Building a bridge from genetic drivers to disease symptoms
Take amyotrophic lateral sclerosis (ALS) as an example. At least 56 genes drive the development of ALS. Looking at one of those genes in isolation will tell you something about certain people with ALS, but nothing about the shared mechanisms that impact ALS in all patients. This genetic association data, or GWAS data, alone is insufficient to find treatments that are widely applicable to broad ALS populations. That theme repeats itself for other complex diseases we’ve evaluated, including neurodegeneration, neuropsychiatry, and peripheral inflammation.
The existing drug therapies for ALS treat symptoms of the disease, rather than the underlying causes. It is likely that if a generative AI approach was applied to ALS, it could predict more symptom-modifying treatments, but it would fail to identify fundamentally new disease-modifying treatments. Although AI can be excellent at pattern-matching to create additional examples of a thing, AI can struggle to create the first example of a thing.
This is precisely the problem the field of biotech faces for a wide range of diseases with no effective drug treatments. We don’t know what causes the disease, and haven’t collected the right kind of underlying data to even begin to lead us to the right answers.
Our approach in ALS is to use layers of “Omics” data – sourced from human, not animal tissue – to fill gaps in available training data.

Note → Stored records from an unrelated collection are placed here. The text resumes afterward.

import Summits.ValiantsHypothesis.ValiantsHypothesis.Theorems.LacunarySymmetroidMatrixDescartesFiniteSectorArrowEstimates

/-!
# `MatrixDescartes` — line «finite» / «stamp»: SCALAR ESTIMATES and the SIGN READINGS for the two-hub design on `(0,1,4)`
# (the inequalities behind the certificate of `…FiniteSectorLadderFour`)

HONEST FRAMING.  Object-search cell `pub-symmetroid`, seat val-sym-eng-3 g11 (census/instrument ENGINE #3 of D-0148 (b)).
HELPER of the crux item `stmt-ValiantsHypothesis-18050`
(`Summit.ValiantsHypothesis.ValiantsHypothesis.Theses.LacunarySymmetroid.MatrixDescartes`, asymptotic in `K`) with NO closure
claim; no census constant is named here (elementary real inequalities only).  Nothing here bears on the crux or on `VP ≠ VNP`.

THE MECHANISM.  The Schur function of the design (`…FiniteSectorTwoHubDesign`) is
`g(t) = −(1 − t/(2B^{14M+9}))² + (t/B^{11} − 1) · ∑_k H_k(t)`, `H_k(t) = (B/B^{7k} − t/B^{21k+12})² / (1 + t⁴/B^{56(k+1)}) ≥ 0`:
a non-positive hub square plus the total leaf mass weighted by `w(t) = t/B^{11} − 1`, which is negative before `B^{11}` and positive
after.  Each leaf term has a plateau `≤ B²/B^{14k}` up to its dip `t = B^{14k+13}` where it vanishes, and decays like `B^{14k+32}/t²`
beyond (`hubLeaf_plateau` / `_dip_zero` / `_decay`); weighted, it reads `≥ 2` at `B^{14k+12}` and `B^{14k+15}` (`hubLeaf_ref_pre` /
`_ref_post`) and every OTHER leaf reads `≤ 1/B` at the dips `B^{14k+13}` and the bridges `B^{14k+22}` (`hubLeaf_above_small` /
`_below_small`).  Hence (§3) `g < 0` at `B⁹` (`twoHubSign_first`), `g > 0, < 0, > 0, < 0` at `B^{14k+12}, B^{14k+13}, B^{14k+15},
B^{14k+22}` (`twoHubSign_pre/dip/post/bridge`, using `twoHub_pos_of_big` / `twoHub_neg_of_small` with `4M < B`), `g > 0` at the hub's
own dip `t = 2B^{14M+9}` where the square vanishes (`twoHubSign_finalDip`, needs one leaf) and `g < 0` at `B^{14M+24}`
(`twoHubSign_last`): `4M + 3` alternating readings.
[folklore] Elementary real inequalities; no citation is load-bearing.
-/

-- `Summit.ValiantsHypothesis.ValiantsHypothesis.…` repeats a component by the D-0017 layout
-- (single-conjunct summit), which the `dupNamespace` linter flags; the name is mandated.
set_option linter.dupNamespace false

namespace Summit.ValiantsHypothesis.ValiantsHypothesis.Theorems.LacunarySymmetroidMatrixDescartes.FiniteSector

open scoped BigOperators Matrix
open Polynomial Finset Matrix

/-! ## §2 Scalar estimates for the two-hub design (base `B ≥ 16`, `B > 4M`) -/

/-- The quartic leaf term `H_k(t) = (B/B^{7k} − t/B^{21k+12})² / (1 + t⁴/B^{56(k+1)})` (local notation, no definition). -/
local notation3 (prettyPrint := false) "H[" B ", " k "](" t ")" =>
  (((B : ℝ) / (B : ℝ) ^ (7 * (k : ℕ)) - (t : ℝ) / (B : ℝ) ^ (21 * (k : ℕ) + 12)) ^ 2
    / (1 + (t : ℝ) ^ 4 / (B : ℝ) ^ (56 * ((k : ℕ) + 1))))

/-- PLATEAU: for `0 ≤ t ≤ B^{14k+13}` the quartic leaf term is `≤ B²/B^{14k}`. [folklore] -/
theorem hubLeaf_plateau {B t : ℝ} (hB : 1 ≤ B) (k : ℕ) (ht0 : 0 ≤ t) (ht : t ≤ B ^ (14 * k + 13)) :
    H[B, k](t) ≤ B ^ 2 / B ^ (14 * k) := by
  have hB0 : 0 < B := by linarith
  have hden : 1 ≤ 1 + t ^ 4 / B ^ (56 * (k + 1)) := le_add_of_nonneg_right (by positivity)
  have hb0 : 0 ≤ B / B ^ (7 * k) - t / B ^ (21 * k + 12) := by
    rw [sub_nonneg, div_le_div_iff₀ (by positivity) (by positivity)]
    calc t * B ^ (7 * k) ≤ B ^ (14 * k + 13) * B ^ (7 * k) := mul_le_mul_of_nonneg_right ht (by positivity)
      _ = B * B ^ (21 * k + 12) := by rw [← pow_add, ← pow_succ']; ring_nf
  have hb1 : B / B ^ (7 * k) - t / B ^ (21 * k + 12) ≤ B / B ^ (7 * k) := sub_le_self _ (by positivity)
  calc H[B, k](t) ≤ (B / B ^ (7 * k) - t / B ^ (21 * k + 12)) ^ 2 := div_le_self (by positivity) hden
    _ ≤ (B / B ^ (7 * k)) ^ 2 := pow_le_pow_left₀ hb0 hb1 2
    _ = B ^ 2 / B ^ (14 * k) := by rw [div_pow, ← pow_mul]; ring_nf

/-- DECAY: for `t ≥ B^{14k+13}` the quartic leaf term is `≤ B^{14k+32}/t²`. [folklore] -/
theorem hubLeaf_decay {B t : ℝ} (hB : 1 ≤ B) (k : ℕ) (ht : B ^ (14 * k + 13) ≤ t) :
    H[B, k](t) ≤ B ^ (14 * k + 32) / t ^ 2 := by
  have hB0 : 0 < B := by linarith
  have ht0 : 0 < t := lt_of_lt_of_le (by positivity) ht
  have hsq : (B / B ^ (7 * k) - t / B ^ (21 * k + 12)) ^ 2 ≤ t ^ 2 / (B ^ (21 * k + 12)) ^ 2 := by
    have hx : B / B ^ (7 * k) - t / B ^ (21 * k + 12) = (B ^ (14 * k + 13) - t) / B ^ (21 * k + 12) := by
      have hsplit : B ^ (21 * k + 12) = B ^ (7 * k) * B ^ (14 * k + 12) := by rw [← pow_add]; ring_nf
      rw [div_sub_div _ _ (by positivity) (by positivity), div_eq_div_iff (by positivity) (by positivity), hsplit,
        show B ^ (14 * k + 13) = B ^ (14 * k + 12) * B by rw [pow_succ]]
      ring
    rw [hx, div_pow, div_le_div_iff₀ (by positivity) (by positivity)]
    have h1 : (B ^ (14 * k + 13) - t) ^ 2 ≤ t ^ 2 := by nlinarith [pow_pos hB0 (14 * k + 13)]
    exact mul_le_mul_of_nonneg_right h1 (by positivity)
  have hden : t ^ 4 / B ^ (56 * (k + 1)) ≤ 1 + t ^ 4 / B ^ (56 * (k + 1)) := le_add_of_nonneg_left zero_le_one
  calc H[B, k](t) ≤ (t ^ 2 / (B ^ (21 * k + 12)) ^ 2) / (t ^ 4 / B ^ (56 * (k + 1))) :=
        div_le_div₀ (by positivity) hsq (by positivity) hden
    _ = B ^ (14 * k + 32) / t ^ 2 := by
        rw [div_div_div_eq, div_eq_div_iff (by positivity) (by positivity), ← pow_mul,
          show 56 * (k + 1) = (21 * k + 12) * 2 + (14 * k + 32) by ring, pow_add]
        ring

/-- DIP: at `t = B^{14k+13}` the `k`-th quartic leaf term vanishes. [folklore] -/
theorem hubLeaf_dip_zero {B : ℝ} (hB : 0 < B) (k : ℕ) : H[B, k](B ^ (14 * k + 13)) = 0 := by
  have : B / B ^ (7 * k) - B ^ (14 * k + 13) / B ^ (21 * k + 12) = 0 := by
    rw [sub_eq_zero, div_eq_div_iff (by positivity) (by positivity), ← pow_succ', ← pow_add]
    ring_nf
  rw [this]; simp

/-- PRE-DIP READING: at `t = B^{14k+12}` (`B ≥ 8`), `(t/B^{11} − 1)·H_k(t) ≥ 2`. [folklore] -/
theorem hubLeaf_ref_pre {B : ℝ} (hB : 8 ≤ B) (k : ℕ) :
    2 ≤ (B ^ (14 * k + 12) / B ^ 11 - 1) * H[B, k](B ^ (14 * k + 12)) := by
  have hB0 : 0 < B := by linarith
  have hw : B ^ (14 * k + 12) / B ^ 11 = B ^ (14 * k + 1) := by
    field_simp; ring
  have hb : B / B ^ (7 * k) - B ^ (14 * k + 12) / B ^ (21 * k + 12) = (B - 1) / B ^ (7 * k) := by
    rw [div_sub_div _ _ (by positivity) (by positivity), div_eq_div_iff (by positivity) (by positivity)]
    rw [show B ^ (21 * k + 12) = B ^ (7 * k) * B ^ (14 * k + 12) by rw [← pow_add]; ring_nf]
    ring
  have hd : (B ^ (14 * k + 12)) ^ 4 / B ^ (56 * (k + 1)) = 1 / B ^ 8 := by
    rw [div_eq_div_iff (by positivity) (by positivity), one_mul, ← pow_mul, ← pow_add]; ring_nf
  rw [hw, hb, hd, div_pow, ← pow_mul, show 7 * k * 2 = 14 * k by ring]
  set X : ℝ := B ^ (14 * k) with hX
  have hX0 : 0 < X := by positivity
  have hX1 : 1 ≤ X := one_le_pow₀ (by linarith)
  have hk : X * (B - 1) ≤ B ^ (14 * k + 1) - 1 := by
    rw [pow_succ, ← hX]; nlinarith
  have h8 : 1 / B ^ 8 ≤ 1 := by rw [div_le_one (by positivity)]; exact one_le_pow₀ (by linarith)
  have hcube : (343 : ℝ) ≤ (B - 1) ^ 3 := by
    have h7 : (7 : ℝ) ≤ B - 1 := by linarith
    have := pow_le_pow_left₀ (by norm_num) h7 3
    norm_num at this; linarith
  calc (2 : ℝ) ≤ (B - 1) ^ 3 / 2 := by linarith
    _ ≤ (B - 1) ^ 3 / (1 + 1 / B ^ 8) := div_le_div_of_nonneg_left (by positivity) (by positivity) (by linarith)
    _ = (X * (B - 1)) * ((B - 1) ^ 2 / X / (1 + 1 / B ^ 8)) := by field_simp
    _ ≤ (B ^ (14 * k + 1) - 1) * ((B - 1) ^ 2 / X / (1 + 1 / B ^ 8)) :=
        mul_le_mul_of_nonneg_right hk (by positivity)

This enables us to discover molecular mechanisms that cause ALS. When these human omics data form the input for a training set, the output is insight into disease-modifying therapies for what we believe will be a wide range of ALS patients. Using this approach, we build a bridge from diverse genetic drivers to shared disease symptoms; from genotype to phenotype. For Verge, this approach has been pivotal towards identifying a new target for ALS and starting clinical trials with a small molecule drug candidate against that target in just 4.5 years.
Back to the Value Chain
AI could affect the entire biopharmaceutical and healthcare value chains, but studies like this one have shown that “a striking contrast” has run through R&D in the last 60 years. The authors write that while “huge scientific and technological gains” should have improved R&D efficiency, “inflation-adjusted industrial R&D costs per novel drug increased nearly 100-fold between 1950 and 2010.” Worse, “drugs are more likely to fail in clinical development today than in the 1970s.”
AI today is being used to test more drugs faster, but it hasn’t fundamentally changed the probability of success. The biggest driver of rising R&D costs is the cost of failure. While using AI to optimize design is appealing it won’t mean much until it can better predict effectiveness of targets or drugs in humans. Today’s disease models (cells and animal models) are not great predictors of whether drugs work, so increases in efficiency in these models just provide larger quantities of poor-quality data. When models are poor, the outcomes will be, too. As the old saying goes — garbage in, garbage out.
No single type of training data will solve the complexities of discovering and developing new medicines. It will take multiple data types. But a relentless focus on finding the best types of data for the scientific problem, and generating lots of that data in a high-quality manner, will be what truly paves the way for AI to fulfill its potential in drug discovery.